Font (present location), Glebe, Co. Wicklow
Co. Wicklow |
Religious Objects
Sitting at the east end of the Church of Ireland in Wicklow town is a small stone font whose precise origins nobody can say for certain.
It is tub-shaped, carved from slaty limestone, and measures roughly 42 centimetres high by 56 centimetres wide, which gives it an almost squat, solid presence. The decoration is careful and considered: the upper edge of the front face carries cushion capitals, a rounded architectural detail borrowed from Romanesque stonework, and these give the top of the font an unexpectedly square appearance. Below them, the front face is worked into triangular panels that alternate between low and high relief, framed by raised mouldings. The sides and back carry sloping diamond patterns in low relief, and a raised band runs around the lower edge above a central drainage hole. The rim and the left front of the bowl are damaged, which is perhaps the only outward sign of the centuries this object has travelled.

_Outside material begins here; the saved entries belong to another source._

import Summits.QuantumAdvantage.QuantumAdvantage.Theorems.NearExactIsExact.Negative.BqqSeven
import Summits.QuantumAdvantage.QuantumAdvantage.Theorems.NearExactIsExact.Negative.FifteenSixteenths

/-!
# `NearExactIsExact` (stmt-QuantumAdvantage-14043) — negative lemma THEOREM A, part 1: the parity core

Abstract half of the gen-17 THEOREM A of the b2b cell (see `Negative.SkewProductResidual` for the
statement about skew-product biquadratic permutations and the context). Everything lives on `𝔽₂⁶`
(the quotient by the flat direction): a bijection `γ`, quadratic `ρ_k` with `ρ_k ∘ γ` quadratic
(`k < r`), and a coefficient family `C_S` (`S ⊆ [r]`, `deg C_S ≤ 3 − |S|`). With
`ĉ(v) = Σ_{|S| ≤ 3} ρ_S(v) C_S(v)` (`texp`) and the `t_k`-coefficients `ĉ_k` (`tcoef`, a discrete
derivative by `tcoef_eq`), the formal Euler identity `ĉ + Σ_k ρ_k ĉ_k = Σ_{|S| even} ρ_S C_S` (`euler`;
on a monomial `w_S` both sides are `(1+|S|) w_S`) has right-hand side of degree `≤ 5 < 6`, hence even
weight by Ax/McEliece (`stub_axParity` at `n = 6`, `d = 5`); if moreover every `ĉ_k ∘ γ` is quadratic
then each `ρ_k ĉ_k` has even weight (its `γ`-pullback has degree `≤ 4`), so `ĉ` has even weight
(`core`). Supporting folklore: `𝔽₂`-indicators `ind`, degree of `𝔽₂`-sums/products of bounded-degree
functions, Möbius inversion on the cube in characteristic `2` (`sum_powerset_sum_powerset`).

HONEST FRAMING: the value here is a THEOREM (kernel-checked negative-side lemma), NOT summit progress.
-/

set_option linter.dupNamespace false -- D-0017: single-problem summit ⇒ `QuantumAdvantage.QuantumAdvantage` by design

namespace Summit.QuantumAdvantage.QuantumAdvantage.Theorems.NearExactIsExact.Negative.SkewProductCore

open Finset
open Literature.Computability.QuantumComplexity
open Literature.Computability.QuantumComplexity.BuzetChailloux (bxor)
open Summit.QuantumAdvantage.QuantumAdvantage.Theorems.CubicForrelation.NearExactIsExact
  (stub_axParity fc_sum_signOf_eq_card fc_deg_bxor te_isDegLeFun_band)
open Summit.QuantumAdvantage.QuantumAdvantage.Theorems.NearExactIsExact.Negative.BqqSeven
  (bq_card_filter_comp natCast_eq_zero_of_even)

/-! ### `𝔽₂`-valued indicators, small Boolean facts -/

/-- The `𝔽₂`-value of a Boolean. [folklore] -/
def ind (x : Bool) : ZMod 2 := if x then 1 else 0

/-- `ind true = 1`. [folklore] -/
@[simp] theorem ind_true : ind true = 1 := rfl

/-- `ind false = 0`. [folklore] -/
@[simp] theorem ind_false : ind false = 0 := rfl

/-- `ind` is additive for `⊕`. [folklore] -/
theorem ind_xor (x y : Bool) : ind (x ^^ y) = ind x + ind y := by
  cases x <;> cases y <;> decide

/-- `ind` is multiplicative for `∧`. [folklore] -/
theorem ind_and (x y : Bool) : ind (x && y) = ind x * ind y := by
  cases x <;> cases y <;> decide

/-- `ind (1 ⊕ x) + ind x = 1`. [folklore] -/
theorem ind_true_xor_add (x : Bool) : ind (true ^^ x) + ind x = 1 := by
  cases x <;> decide

/-- Reading an `𝔽₂`-indicator back as a Boolean. [folklore] -/
theorem decide_ind_eq_one (x : Bool) : decide (ind x = 1) = x := by
  cases x <;> decide

/-- Reading a Boolean back as an element of `𝔽₂`. [folklore] -/
theorem ind_decide_eq_one : ∀ a : ZMod 2, ind (decide (a = 1)) = a := by
  decide

/-- `(a ⊕ b = c) ⇒ b = a ⊕ c`. [folklore] -/
theorem bool_solve : ∀ a b c : Bool, (a ^^ b) = c → b = (a ^^ c) := by
  decide

/-- `(x ⊕ d) ⊕ (y ⊕ d) = y ⊕ x`. [folklore] -/
theorem bool_cancel : ∀ x y d : Bool, ((x ^^ d) ^^ (y ^^ d)) = (y ^^ x) := by
  decide

/-! ### Weights: `Σ_x ind (F x)` and the Ax parity on `6` bits -/

/-- `Σ_x ind (F x) = wt(F)` in `𝔽₂`. [folklore] -/
theorem sum_ind {α : Type*} [Fintype α] (F : α → Bool) :
    ∑ x, ind (F x) = ((univ.filter fun x => F x = true).card : ZMod 2) := by
  unfold ind
  exact (Finset.natCast_card_filter _ _).symm

/-- Ax / McEliece at `n = 6`, `d = 5`: a Boolean function of degree `≤ 5` on `6` bits has even weight
(`Σ_x (−1)^{F(x)} = 64 − 2·wt(F) ∈ 2^{⌈6/5⌉}ℤ = 4ℤ`). [folklore] -/
theorem even_card_of_deg_five {F : (Fin 6 → Bool) → Bool} (hF : IsDegLeFun 5 F) :
    Even ((univ.filter fun x : Fin 6 → Bool => F x = true).card) := by
  obtain ⟨z, hz⟩ := stub_axParity 6 5 F univ (by norm_num) hF
  rw [filter_true_of_mem (fun u _ i _ => mem_univ i), card_fin, fc_sum_signOf_eq_card] at hz
  have h4 : (2 : ℝ) ^ ((6 + 5 - 1) / 5) = 4 := by norm_num
  rw [h4] at hz
  have hc : (((univ.filter fun x : Fin 6 → Bool => F x = true).card : ℤ) : ℝ) =
      ((2 * (16 - z) : ℤ) : ℝ) := by
    push_cast
    linear_combination (-(1 : ℝ) / 2) * hz
  have he : Even (((univ.filter fun x : Fin 6 → Bool => F x = true).card : ℤ)) :=
    ⟨16 - z, by rw [Int.cast_injective hc]; ring⟩
  exact (Int.even_coe_nat _).mp he

/-- Degree `≤ 5` on `6` bits ⇒ `Σ_x ind (F x) = 0`. [folklore] -/
theorem sum_ind_eq_zero_of_deg_five {F : (Fin 6 → Bool) → Bool} (hF : IsDegLeFun 5 F) :
    ∑ x, ind (F x) = 0 := by
  rw [sum_ind]
  exact natCast_eq_zero_of_even (even_card_of_deg_five hF)

/-- Through a bijection `γ`: if `F ∘ γ` has degree `≤ 5` then `Σ_v ind (F v) = 0`. [folklore] -/
theorem sum_ind_comp_eq_zero {γ : (Fin 6 → Bool) → (Fin 6 → Bool)} (hγ : Function.Bijective γ)
    {F : (Fin 6 → Bool) → Bool} (hF : IsDegLeFun 5 (fun u => F (γ u))) : ∑ v, ind (F v) = 0 := by
  have h := sum_ind_eq_zero_of_deg_five hF
  rwa [sum_ind, bq_card_filter_comp γ hγ F, ← sum_ind] at h

/-! ### Degree bookkeeping for `𝔽₂`-sums and products -/

/-- A finite `𝔽₂`-sum of functions of degree `≤ d` has degree `≤ d`. [folklore] -/
theorem isDegLeFun_sum {n d : ℕ} {ι : Type*} [DecidableEq ι] (a : ι → (Fin n → Bool) → ZMod 2)
    (T : Finset ι) (h : ∀ i ∈ T, IsDegLeFun d (fun x => decide (a i x = 1))) :
    IsDegLeFun d (fun x => decide ((∑ i ∈ T, a i x) = 1)) := by
  induction T using Finset.induction_on with
  | empty =>
    have e : (fun x : Fin n → Bool => decide ((∑ i ∈ (∅ : Finset ι), a i x) = 1)) = fun _ => false := by
      funext x; rw [sum_empty]; decide
    rw [e]
    exact isDegLeFun_const d false
  | insert i T hi ih =>
    have e : (fun x => decide ((∑ j ∈ insert i T, a j x) = 1)) =
        fun x => (decide (a i x = 1) ^^ decide ((∑ j ∈ T, a j x) = 1)) := by
      funext x; rw [sum_insert hi, zmod2_decide_add]
    rw [e]
    exact fc_deg_bxor (h i (mem_insert_self i T)) (ih fun j hj => h j (mem_insert_of_mem hj))

/-- A product of `|S|` functions of degree `≤ d` has degree `≤ d·|S|`. [folklore] -/
theorem isDegLeFun_prod {n d : ℕ} {ι : Type*} [DecidableEq ι] (a : ι → (Fin n → Bool) → Bool)
    (S : Finset ι) (h : ∀ i ∈ S, IsDegLeFun d (a i)) :
    IsDegLeFun (d * S.card) (fun x => decide ((∏ i ∈ S, ind (a i x)) = 1)) := by
  induction S using Finset.induction_on with
  | empty =>
    have e : (fun x : Fin n → Bool => decide ((∏ i ∈ (∅ : Finset ι), ind (a i x)) = 1)) = fun _ => true := by
      funext x; rw [prod_empty]; decide
    rw [e]
    exact isDegLeFun_const _ true
  | insert i S hi ih =>
    have e : (fun x => decide ((∏ j ∈ insert i S, ind (a j x)) = 1)) =
        fun x => (a i x && decide ((∏ j ∈ S, ind (a j x)) = 1)) := by
      funext x; rw [prod_insert hi, zmod2_decide_mul, decide_ind_eq_one]
    rw [e, card_insert_of_notMem hi, Nat.mul_succ, add_comm]
    exact te_isDegLeFun_band (h i (mem_insert_self i S)) (ih fun j hj => h j (mem_insert_of_mem hj))

/-! ### Möbius inversion on the cube, in characteristic `2` -/

/-- `Σ_{S ⊆ T} Σ_{J ⊆ S} a(J) = a(T)` over `𝔽₂` (each `J ⊊ T` is counted `2^{|T∖J|}` times). [folklore] -/
theorem sum_powerset_sum_powerset {ι : Type*} [DecidableEq ι] (a : Finset ι → ZMod 2) (T : Finset ι) :
    ∑ S ∈ T.powerset, ∑ J ∈ S.powerset, a J = a T := by
  induction T using Finset.induction_on generalizing a with
  | empty => simp
  | insert i T hi ih =>
    rw [sum_powerset_insert hi]
    have h2 : ∀ S ∈ T.powerset, ∑ J ∈ (insert i S).powerset, a J =
        ∑ J ∈ S.powerset, a J + ∑ J ∈ S.powerset, a (insert i J) := fun S hS =>
      sum_powerset_insert (fun h => hi (mem_powerset.mp hS h)) a
    rw [sum_congr rfl h2, sum_add_distrib, ← add_assoc, ih a, ih (fun J => a (insert i J)),
      CharTwo.add_self_eq_zero, zero_add]

variable {r : ℕ}

/-- The indicator vector of `J ⊆ [r]`. [folklore] -/
def indic (J : Finset (Fin r)) : Fin r → Bool := fun j => decide (j ∈ J)

/-- The support of a vector. [folklore] -/
def supp (w : Fin r → Bool) : Finset (Fin r) := univ.filter fun j => w j = true

/-- `indic (supp w) = w`. [folklore] -/
theorem indic_supp (w : Fin r → Bool) : indic (supp w) = w := by
  funext j; simp [indic, supp]

/-- `Π_{k ∈ S} w_k = [S ⊆ supp w]`. [folklore] -/
theorem prod_ind_eq (w : Fin r → Bool) (S : Finset (Fin r)) :
    (∏ k ∈ S, ind (w k)) = if S ⊆ supp w then 1 else 0 := by
  by_cases h : S ⊆ supp w
  · rw [if_pos h]
    refine prod_eq_one fun k hk => ?_
    have hw : w k = true := by simpa [supp] using h hk
    rw [hw, ind_true]
  · rw [if_neg h]
    obtain ⟨k, hkS, hk⟩ := not_subset.mp h
    refine prod_eq_zero hkS ?_
    have hw : w k = false := by simpa [supp] using hk
    rw [hw, ind_false]

/-- `Σ_{S ⊆ supp w} A(S) = Σ_S w_S · A(S)`. [folklore] -/
theorem sum_powerset_supp (w : Fin r → Bool) (A : Finset (Fin r) → ZMod 2) :
    ∑ S ∈ (supp w).powerset, A S = ∑ S, (∏ k ∈ S, ind (w k)) * A S := by
  simp_rw [prod_ind_eq, boole_mul]
  rw [← sum_filter]
  congr 1
  ext S
  simp [mem_powerset]

/-! ### The abstract parity core (`ĉ`, `ĉ_k`, Euler identity) -/

/-- The index sets `S ⊆ [r]` with `|S| ≤ 3`. [folklore] -/
def P3 (r : ℕ) : Finset (Finset (Fin r)) := univ.filter fun S => S.card ≤ 3

/-- Membership in `P3`. [folklore] -/
@[simp] theorem mem_P3 {S : Finset (Fin r)} : S ∈ P3 r ↔ S.card ≤ 3 := by
  simp [P3]

/-- `texp C w v = Σ_{|S| ≤ 3} w_S · C_S(v)`: the cubic-in-`w` expansion with coefficient family `C`
(for `C = coefC c₂` this is `c₂(v,w)`, see `expand`). [folklore] -/
def texp (C : Finset (Fin r) → (Fin 6 → Bool) → Bool) (w : Fin r → Bool) (v : Fin 6 → Bool) : ZMod 2 :=
  ∑ S ∈ P3 r, (∏ j ∈ S, ind (w j)) * ind (C S v)

/-- `tcoef ρ C k v = Σ_{|S| ≤ 3, k ∈ S} ρ_{S∖k}(v) · C_S(v)`: the `t_k`-coefficient of
`t ↦ Σ_S (t ⊕ ρ v)_S C_S(v)` (equivalently `ĉ_k`, see `tcoef_eq`). [folklore] -/
def tcoef (ρ : Fin r → (Fin 6 → Bool) → Bool) (C : Finset (Fin r) → (Fin 6 → Bool) → Bool) (k : Fin r)
    (v : Fin 6 → Bool) : ZMod 2 :=
  ∑ S ∈ (P3 r).filter (fun S => k ∈ S), (∏ j ∈ S.erase k, ind (ρ j v)) * ind (C S v)

/-- `ĉ_k` is a discrete derivative: `tcoef ρ C k v = texp C (ρ v ⊕ e_k) v + texp C (ρ v) v`. [folklore] -/
theorem tcoef_eq (ρ : Fin r → (Fin 6 → Bool) → Bool) (C : Finset (Fin r) → (Fin 6 → Bool) → Bool)
    (k : Fin r) (v : Fin 6 → Bool) :
    tcoef ρ C k v = texp C (fun j => decide (j = k) ^^ ρ j v) v + texp C (fun j => ρ j v) v := by
  simp only [tcoef, texp]
  rw [← sum_add_distrib, sum_filter]
  refine sum_congr rfl fun S _ => ?_
  rw [← add_mul]
  by_cases hkS : k ∈ S
  · have e1 : ind (decide (k = k) ^^ ρ k v) * ∏ j ∈ S.erase k, ind (decide (j = k) ^^ ρ j v) =
        ∏ j ∈ S, ind (decide (j = k) ^^ ρ j v) :=
      mul_prod_erase S (fun j => ind (decide (j = k) ^^ ρ j v)) hkS
    have e2 : ind (ρ k v) * ∏ j ∈ S.erase k, ind (ρ j v) = ∏ j ∈ S, ind (ρ j v) :=
      mul_prod_erase S (fun j => ind (ρ j v)) hkS
    have e3 : ∏ j ∈ S.erase k, ind (decide (j = k) ^^ ρ j v) = ∏ j ∈ S.erase k, ind (ρ j v) :=
      prod_congr rfl fun j hj => by rw [decide_eq_false (ne_of_mem_erase hj), Bool.false_xor]
    rw [if_pos hkS, ← e1, ← e2, e3, ← add_mul, decide_eq_true (Eq.refl k), ind_true_xor_add, one_mul]
  · have e3 : ∏ j ∈ S, ind (decide (j = k) ^^ ρ j v) = ∏ j ∈ S, ind (ρ j v) :=
      prod_congr rfl fun j hj => by
        rw [decide_eq_false (fun h : j = k => hkS (h ▸ hj)), Bool.false_xor]
    rw [if_neg hkS, e3, CharTwo.add_self_eq_zero, zero_mul]

/-- The formal Euler identity `ĉ + Σ_k ρ_k ĉ_k = Σ_{|S| even} ρ_S C_S` (on a monomial `w_S` both
sides are `(1 + |S|)·w_S`). [folklore] -/
theorem euler (ρ : Fin r → (Fin 6 → Bool) → Bool) (C : Finset (Fin r) → (Fin 6 → Bool) → Bool)
    (v : Fin 6 → Bool) :
    texp C (fun j => ρ j v) v + ∑ k, ind (ρ k v) * tcoef ρ C k v =
      ∑ S ∈ (P3 r).filter (fun S => Even S.card), (∏ j ∈ S, ind (ρ j v)) * ind (C S v) := by
  have ha : ∀ k, ind (ρ k v) * tcoef ρ C k v =
      ∑ S ∈ P3 r, if k ∈ S then (∏ j ∈ S, ind (ρ j v)) * ind (C S v) else 0 := by
    intro k
    simp only [tcoef]
    rw [sum_filter, mul_sum]
    refine sum_congr rfl fun S _ => ?_
    split_ifs with hkS
    · have e : ind (ρ k v) * ∏ j ∈ S.erase k, ind (ρ j v) = ∏ j ∈ S, ind (ρ j v) :=
        mul_prod_erase S (fun j => ind (ρ j v)) hkS
      rw [← mul_assoc, e]
    · exact mul_zero _
  have hb : ∑ k, ind (ρ k v) * tcoef ρ C k v =
      ∑ S ∈ P3 r, (S.card : ZMod 2) * ((∏ j ∈ S, ind (ρ j v)) * ind (C S v)) := by
    rw [sum_congr rfl (fun k _ => ha k), sum_comm]
    refine sum_congr rfl fun S _ => ?_
    rw [sum_ite_mem, univ_inter, sum_const, nsmul_eq_mul]
  rw [hb]
  simp only [texp]
  rw [← sum_add_distrib, sum_filter]
  refine sum_congr rfl fun S _ => ?_
  rcases Nat.even_or_odd S.card with he | ho
  · rw [if_pos he, (ZMod.natCast_eq_zero_iff_even).mpr he, zero_mul, add_zero]
  · rw [if_neg (Nat.not_even_iff_odd.mpr ho), (ZMod.natCast_eq_one_iff_odd).mpr ho, one_mul,
      CharTwo.add_self_eq_zero]

/-- **THEOREM A, abstract core.** `γ` a bijection of `𝔽₂⁶`; `ρ_k`, `ρ_k ∘ γ` quadratic; a coefficient
family `C_S` of degree `≤ 3 − |S|`; and every `ĉ_k ∘ γ` quadratic. Then `ĉ = texp C ρ` has even
weight: `Σ_v ĉ(v) = 0` in `𝔽₂`. [folklore] -/
theorem core {γ : (Fin 6 → Bool) → (Fin 6 → Bool)} (hγ : Function.Bijective γ)
    {ρ : Fin r → (Fin 6 → Bool) → Bool} (hρ : ∀ k, IsDegLeFun 2 (ρ k))
    (hργ : ∀ k, IsDegLeFun 2 (fun u => ρ k (γ u)))
    {C : Finset (Fin r) → (Fin 6 → Bool) → Bool} (hC : ∀ S, IsDegLeFun (3 - S.card) (C S))
    (hk : ∀ k, IsDegLeFun 2 (fun u => decide (tcoef ρ C k (γ u) = 1))) :
    ∑ v, texp C (fun j => ρ j v) v = 0 := by
  -- the right-hand side of the Euler identity has degree `≤ 5`, hence even weight
  have hG : IsDegLeFun 5 (fun v => decide ((∑ S ∈ (P3 r).filter (fun S => Even S.card),
      (∏ j ∈ S, ind (ρ j v)) * ind (C S v)) = 1)) := by
    refine isDegLeFun_sum (fun S v => (∏ j ∈ S, ind (ρ j v)) * ind (C S v)) _ (fun S hS => ?_)
    rw [mem_filter, mem_P3] at hS
    obtain ⟨h3, m, hm⟩ := hS
    have e : (fun v => decide ((∏ j ∈ S, ind (ρ j v)) * ind (C S v) = 1)) =
        fun v => (decide ((∏ j ∈ S, ind (ρ j v)) = 1) && C S v) := by
      funext v; rw [zmod2_decide_mul, decide_ind_eq_one]
    rw [e]
    exact (te_isDegLeFun_band (isDegLeFun_prod (fun j => ρ j) S (fun j _ => hρ j)) (hC S)).mono (by omega)
  have hsumG : ∑ v, (∑ S ∈ (P3 r).filter (fun S => Even S.card),
      (∏ j ∈ S, ind (ρ j v)) * ind (C S v)) = 0 := by
    have h0 := sum_ind_eq_zero_of_deg_five hG
    simpa only [ind_decide_eq_one] using h0
  -- each `ρ_k ĉ_k` has even weight, through the bijection `γ`
  have hsumK : ∀ k, ∑ v, ind (ρ k v) * tcoef ρ C k v = 0 := by
    intro k
    have hdeg : IsDegLeFun 5 (fun u => ρ k (γ u) && decide (tcoef ρ C k (γ u) = 1)) :=
      (te_isDegLeFun_band (hργ k) (hk k)).mono (by norm_num)
    have h0 := sum_ind_comp_eq_zero hγ (F := fun v => ρ k v && decide (tcoef ρ C k v = 1)) hdeg
    simpa only [ind_and, ind_decide_eq_one] using h0
  have htot : ∑ v, (texp C (fun j => ρ j v) v + ∑ k, ind (ρ k v) * tcoef ρ C k v) = 0 := by
    rw [sum_congr rfl (fun v _ => euler ρ C v)]
    exact hsumG
  rw [sum_add_distrib, sum_comm, sum_congr rfl (fun k _ => hsumK k), sum_const_zero, add_zero] at htot
  exact htot

end Summit.QuantumAdvantage.QuantumAdvantage.Theorems.NearExactIsExact.Negative.SkewProductCore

The font is classified as early Norman or Romanesque in style, placing its likely origin somewhere in the twelfth or early thirteenth century, the period when the Normans were establishing themselves in Leinster and reshaping its ecclesiastical landscape. Where exactly it was made, and for which church, is not settled. One suggestion is that it was brought from a medieval church at nearby Glebe. A more probable explanation, put forward by archaeologist Chris Corlett, is that it came from a medieval church lying directly beneath the footprint of the present Church of Ireland building, a common situation in Irish towns where successive layers of Christian worship occupy the same ground. If that is correct, the font never really left its original parish at all; it simply outlasted the building that was raised around it and was set down in the grounds of its successor.